Combinatorial Bandits for Maximum Value Reward Function under Max Value-Index Feedback

TL;DR

This paper introduces a new combinatorial bandit problem with a novel feedback structure, proposing an algorithm with regret bounds comparable to more informative feedback settings, and demonstrates its effectiveness through experiments.

Contribution

It presents a new feedback structure for combinatorial bandits, along with an algorithm and regret analysis for maximum value reward functions.

Findings

The algorithm achieves $O((k/\Delta)\log(T))$ regret bound.

The regret bounds are comparable to semi-bandit feedback scenarios.
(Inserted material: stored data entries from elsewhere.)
import Mathlib
import Literature.NumberTheory.DiophantineGeometry.PartitionTableaux
import Literature.NumberTheory.DiophantineGeometry.StandardFillings
import Literature.NumberTheory.DiophantineGeometry.FirstRowPeeling
import Summits.MatrixMultiplication.MatrixMultiplication.Theorems.SnSubsetDichotomyPolynomialSlackSpechtBranching

/-!
# A quadratic lower bound for the dimensions of the non-linear, non-standard Specht modules

Helper file 2/2 (after `…SpechtBranching`) for the LEVEL-ONE programme on the crux
`SnSubsetDichotomy.PolynomialSlack` (stmt-MatrixMultiplication-8306): the Wedderburn blocks of `ℂ[S_n]`
other than the four of level `≤ 1` — the partitions `(n)`, `(1ⁿ)`, `(n-1,1)`, `(2,1^{n-2})` — have
dimension `f^μ ≫ n`, so that in the dissected BCGPU identity they are negligible up to volume
`(n!)^{3/2}/n^{1-o(1)}`.

Main result: `quadratic_le_numStandardTableaux` — **for `n ≥ 40` and every partition `μ ⊢ n` all of
whose parts are `≤ n - 2` and which has at most `n - 2` parts, `n(n-1) ≤ 6 f^μ`** (indeed
`C(n,2)/e ≤ f^μ`, `choose_div_exp_le_numStandardTableaux`). The sharp statement is Rasala's: the
minimum is `f^{(n-2,2)} = n(n-3)/2` for `n ≥ 9` [Rasala 1977, Thm. A]; the weak form here is proved by a
self-starting strong induction on `n` over Young diagrams (`sytBound_le_syt`) with the potential
`𝔅 m = min (C(m,2)/e, 2^{⌊(m-12)/2⌋})` (free for `m ≤ 12`): two corner rows double the bound, a
rectangle doubles it over two steps through its unique child, and a first row (or, transposing, first
column) of exactly `m - 2` cells is bounded directly by the tree's long-first-row inequality
`C(n,j) f^ν ≤ e f^μ` (`choose_mul_numStandardTableaux_le_exp_mul`, with `j = 2`).

References: R. Rasala, *On the minimal degrees of characters of `S_n`*, J. Algebra 45 (1977)
132–181; G. James, *The Representation Theory of the Symmetric Groups*, LNM 682, §9 (branching).
-/

namespace Summit.MatrixMultiplication.MatrixMultiplication.Theorems.PolynomialSlack

open Literature.NumberTheory.DiophantineGeometry Literature.RepresentationTheory.FiniteGroups

-- `Summit.<Summit>.<Problem>` is the tree's mandated summit-side namespace (CONVENTIONS §2); for
-- this single-conjunct summit the two coincide, so each declaration silences `dupNamespace`.
set_option linter.dupNamespace false

/-! ## The long-first-row bound: `a = |Y| - 2` gives `C(|Y|,2)/e ≤ f^Y` -/

/-- The first row length is the head of `rowLens`. [folklore] -/
theorem head?_rowLens {Y : YoungDiagram} (h : 1 ≤ Y.colLen 0) : Y.rowLens.head? = some (Y.rowLen 0) := by
  obtain ⟨k, hk⟩ : ∃ k, Y.colLen 0 = k + 1 := ⟨Y.colLen 0 - 1, by omega⟩
  rw [YoungDiagram.rowLens, hk, List.range_succ_eq_map]
  rfl

/-- **Near-hook shapes, directly.** If the first row of `Y` has exactly `|Y| - 2` cells and `|Y| ≥ 6`
then `C(|Y|, 2)/e ≤ f^Y` (the tree's long-first-row inequality `C(n,j) f^ν ≤ e f^μ` with `j = 2`).
[folklore] -/
theorem choose_div_exp_le_syt_of_rowLen {Y : YoungDiagram} (h6 : 6 ≤ Y.cells.card)
    (ha : Y.rowLen 0 + 2 = Y.cells.card) :
    ((Y.cells.card).choose 2 : ℝ) / Real.exp 1 ≤ Nat.card (StdFilling Y.cells.card Y) := by
  obtain ⟨μ, hμY, -⟩ := exists_partition_youngDiagram_eq Y
  have hn : Y.cells.card ≠ 0 := by omega
  obtain ⟨ν, hs⟩ := exists_sortedParts_eq_sup_cons μ hn
  -- the largest part is the first row
  have hcol : 1 ≤ Y.colLen 0 := one_le_colLen_of_card_pos (by omega)
  have hsup : μ.parts.sup = Y.rowLen 0 := by
    have h1 : Y.rowLens.head? = some μ.parts.sup := by
      have e : μ.youngDiagram.rowLens = μ.parts.sup :: ν.sortedParts := by
        rw [μ.rowLens_youngDiagram, hs]
      rw [hμY] at e
      rw [e]; rfl
    rw [head?_rowLens hcol] at h1
    exact (Option.some_injective _ h1).symm
  have hj : 2 * (Y.cells.card - μ.parts.sup) ≤ μ.parts.sup := by rw [hsup]; omega
  have key := choose_mul_numStandardTableaux_le_exp_mul hs hj
  have eμ : (numStandardTableaux μ : ℝ) = Nat.card (StdFilling Y.cells.card Y) := by
    rw [numStandardTableaux_eq_card_stdFilling]
    -- `μ.youngDiagram = Y` and `|Y|` is the index
    have : Nat.card (StdFilling Y.cells.card μ.youngDiagram) = Nat.card (StdFilling Y.cells.card Y) := by
      rw [hμY]
    exact_mod_cast this
  rw [eμ] at key
  have hν : (1 : ℝ) ≤ numStandardTableaux ν := by exact_mod_cast numStandardTableaux_pos_holds ν
  have hchoose : (Y.cells.card).choose (Y.cells.card - μ.parts.sup) = (Y.cells.card).choose 2 := by
    rw [hsup, show Y.cells.card - Y.rowLen 0 = 2 by omega]
  rw [hchoose] at key
  rw [div_le_iff₀ (Real.exp_pos 1)]
  have h0 : (0 : ℝ) ≤ (Y.cells.card).choose 2 := Nat.cast_nonneg _
  calc ((Y.cells.card).choose 2 : ℝ) = (Y.cells.card).choose 2 * 1 := (mul_one _).symm
    _ ≤ (Y.cells.card).choose 2 * numStandardTableaux ν := mul_le_mul_of_nonneg_left hν h0
    _ ≤ Real.exp 1 * Nat.card (StdFilling Y.cells.card Y) := key
    _ = Nat.card (StdFilling Y.cells.card Y) * Real.exp 1 := mul_comm _ _
import Summits.KontsevichZagierPeriods.KontsevichZagierPeriods.Theorems.HurwitzMicroSectorsNormalFormPrincipleM4DilationMoves
import Summits.KontsevichZagierPeriods.KontsevichZagierPeriods.Theorems.HurwitzMicroSectorsNormalFormPrincipleL2W3RelationsDilation
import Summits.KontsevichZagierPeriods.KontsevichZagierPeriods.Theorems.HyperbolicBlochOffTetraSectorKernelStubAffineOrbit
import Literature.NumberTheory.Transcendental.KZProductIdeal

/-!
# `NormalFormPrinciple` (stmt-KontsevichZagierPeriods-3869), line `SketchIdeator1` —
# leaf `stub_boxRigidity`, layer `M4` packages: the partial dilations `2P(ab,ac) − P(ab,ab)`,
# `2P(ac,ac) − P(ab,ac)` in the product ideal

Pure proof file (registered sub-goal `m4_rel_pdil4` of stmt-KontsevichZagierPeriods-3869, line
`SketchIdeator1`, lead seat c9; layer `M4` packages of the dimension-four campaign of the leaf
`stub_boxRigidity`; `--supports` the crux). Letters on `(0,1)`: `a(u) = 1/u`, `b(u) = 1/(1−u)`,
`c(u) = 1/(1+u)`; the weight-two words `[ab] = [Δ₂, a(t₀)b(t₁)]` (`= ζ(2)`) and
`[ac] = [Δ₂, a(t₀)c(t₁)]` (`= −Li₂(−1) = ζ(2)/2`) live on the decreasing open simplex
`Δ₂ = {1 > t₀ > t₁ > 0}`, and `P(u,v) = [U.prod V] = [U] * [V]` is the product representation
(`KZ.IntegralRep.prod`, `KZ.of_mul_of`).

* The weight-two DILATION relation `2[ac] − [ab] ∈ KZ.relations` (`m4y_two_ac_sub_ab`): ONE change
  of variables `t ↦ t²` of `Δ₂` onto itself (rule (2), the landed move `m4_dilation_moves`, second
  conjunct, which also supplies the pulled-back carrier `N`), whose Jacobian pulls the letters
  back as `a(s²)·2s = 2a(s)`, `b(s²)·2s = b(s) − c(s)` (`l2v_dilation_letter_pulls`), followed by
  integrand additivity (rule (1b), `aff_orbit_of_sub_sum_zsmul_mem_relations`):
  `[N] = 2[ab] − 2[ac]`, whence `[ab] = 2[ab] − 2[ac]`.
* The PRODUCT IDEAL (`KZ.of_mul_mem_relations`, `KZ.mul_mem_relations_right_holds`: Fubini inside
  the calculus, Kontsevich–Zagier §4.1): multiplying on the left by `[ab]` gives
  `2P(ab,ac) − P(ab,ab) ∈ KZ.relations`, multiplying on the right by `[ac]` gives
  `2P(ac,ac) − P(ab,ac) ∈ KZ.relations`.

Sources: M. Kontsevich, D. Zagier, *Periods* (2001), §1.2 rules (1b), (2), §4.1.
No definitions are introduced.
-/

noncomputable section

open MeasureTheory Set
open Literature.NumberTheory.Transcendental Literature.NumberTheory.Transcendental.KZ
open Summit.KontsevichZagierPeriods.HyperbolicBloch.OffTetraSectorKernel
  (aff_orbit_of_sub_sum_zsmul_mem_relations)

namespace Summit.KontsevichZagierPeriods.HurwitzMicroSectors.NormalFormPrinciple.PiBox.M3

/-- **The weight-two dilation relation `2[ac] − [ab] ∈ KZ.relations`** (`ζ(2) = 2·(−Li₂(−1))`
inside the calculus): one dilation move `t ↦ t²` of `Δ₂` (rule 2) applied to `[ab]`, then
integrand additivity (rule 1b) expanding the pulled-back integrand
`(a(s₀²)·2s₀)(b(s₁²)·2s₁) = 2a(s₀)(b(s₁) − c(s₁))` into `2[ab] − 2[ac]`.
[cite: KontsevichZagier2001, §1.2 rules (1), (2)] -/
theorem m4y_two_ac_sub_ab (AB : IntegralRep 2)
    (hABd : AB.domain = {t | 0 < t 1 ∧ t 1 < t 0 ∧ t 0 < 1})
    (hABi : AB.integrand = fun t => 1 / t 0 * (1 / (1 - t 1)))
    (AC : IntegralRep 2) (hACd : AC.domain = {t | 0 < t 1 ∧ t 1 < t 0 ∧ t 0 < 1})
    (hACi : AC.integrand = fun t => 1 / t 0 * (1 / (1 + t 1))) :
    (2:ℤ) • of AC - of AB ∈ relations := by
  -- the dilation move on the word `a b`
  have hTi : EqOn AB.integrand (fun t => (fun u : ℝ => 1 / u) (t 0) *
      (fun u : ℝ => 1 / (1 - u)) (t 1)) AB.domain := fun t _ => by
    simp only [hABi]
  obtain ⟨hmove, N, hNd, hNi⟩ := m4_dilation_moves.2 (fun u => 1 / u) (fun u => 1 / (1 - u))
    AB hABd hTi
  have m1 : of N - of AB ∈ relations := hmove N hNd (hNi ▸ fun _ _ => rfl)
  -- rule (1b) on `Δ₂`: `[N] = 2[AB] − 2[AC]`
  have m2 : of N - ((2:ℤ) • of AB + (-2:ℤ) • of AC) ∈ relations := by
    have h := aff_orbit_of_sub_sum_zsmul_mem_relations (Finset.univ : Finset (Fin 2))
      ![AB, AC] ![2, -2] N (fun i _ => by
        fin_cases i
        · exact hABd.trans hNd.symm
        · exact hACd.trans hNd.symm) fun t ht => ?_
    · simpa [Fin.sum_univ_two] using h
    rw [hNd] at ht
    obtain ⟨h1, h10, h0⟩ := ht
    have h00 : 0 < t 0 := h1.trans h10
    have h11 : t 1 < 1 := h10.trans h0
    rw [hNi]
    simp only [Fin.sum_univ_two, Matrix.cons_val_zero, Matrix.cons_val_one, hABi, hACi]
    rw [(l2v_dilation_letter_pulls h00 h0).1, (l2v_dilation_letter_pulls h1 h11).2]
    push_cast
    ring
  have e : (2:ℤ) • of AC - of AB =
      (of N - ((2:ℤ) • of AB + (-2:ℤ) • of AC)) - (of N - of AB) := by
    simp only [neg_smul]; abel
  rw [e]
  exact relations.sub_mem m2 m1

/-- **Stub `m4_rel_pdil4` (registered sub-goal of stmt-KontsevichZagierPeriods-3869, line
`SketchIdeator1`, layer `M4` packages).** The two partial dilations of product representations,
`2P(ab,ac) − P(ab,ab) ∈ KZ.relations` and `2P(ac,ac) − P(ab,ac) ∈ KZ.relations`, for arbitrary
carriers `[ab]`, `[ac]` on `Δ₂` with the displayed integrands: the weight-two dilation relation
`2[ac] − [ab] ∈ KZ.relations` (`m4y_two_ac_sub_ab`: rule (2) + rule (1b)) multiplied on the left by
`[ab]`, resp. on the right by `[ac]`, in the product ideal of the calculus
(`KZ.of_mul_mem_relations`, `KZ.mul_mem_relations_right_holds`, `KZ.of_mul_of`).
[cite: KontsevichZagier2001, §1.2 rules (1), (2), §4.1] -/
theorem m4_rel_pdil4 :
    ∀ (AB : IntegralRep 2), AB.domain = {t | 0 < t 1 ∧ t 1 < t 0 ∧ t 0 < 1} → (AB.integrand = fun t => 1 / t 0 * (1 / (1 - t 1))) →
      ∀ (AC : IntegralRep 2), AC.domain = {t | 0 < t 1 ∧ t 1 < t 0 ∧ t 0 < 1} → (AC.integrand = fun t => 1 / t 0 * (1 / (1 + t 1))) →
      ((2:ℤ) • of (AB.prod AC) - of (AB.prod AB) ∈ relations) ∧
      ((2:ℤ) • of (AC.prod AC) - of (AB.prod AC) ∈ relations) := by
  intro AB hABd hABi AC hACd hACi
  have r2 : (2:ℤ) • of AC - of AB ∈ relations := m4y_two_ac_sub_ab AB hABd hABi AC hACd hACi
  refine ⟨?_, ?_⟩
  · -- left multiplication by `[ab]`
    have h := of_mul_mem_relations AB r2
    rw [mul_sub, mul_smul_comm, of_mul_of, of_mul_of] at h
    exact h
  · -- right multiplication by `[ac]`
    have h := mul_mem_relations_right_holds _ (of AC) r2
    rw [sub_mul, smul_mul_assoc, of_mul_of, of_mul_of] at h
    exact h

end Summit.KontsevichZagierPeriods.HurwitzMicroSectors.NormalFormPrinciple.PiBox.M3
Experimental results confirm the algorithm's effectiveness.

Abstract

We consider a combinatorial multi-armed bandit problem for maximum value reward function under maximum value and index feedback. This is a new feedback structure that lies in between commonly studied semi-bandit and full-bandit feedback structures. We propose an algorithm and provide a regret bound for problem instances with stochastic arm outcomes according to arbitrary distributions with finite supports. The regret analysis rests on considering an extended set of arms, associated with values and probabilities of arm outcomes, and applying a smoothness condition. Our algorithm achieves a $O((k/\Delta)\log(T))$ distribution-dependent and a $\tilde{O}(\sqrt{T})$ distribution-independent regret where $k$ is the number of arms selected in each round, $\Delta$ is a distribution-dependent reward gap and $T$ is the horizon time. Perhaps surprisingly, the regret bound is comparable to previously-known bound under more informative semi-bandit feedback. We demonstrate the effectiveness of our algorithm through experimental results.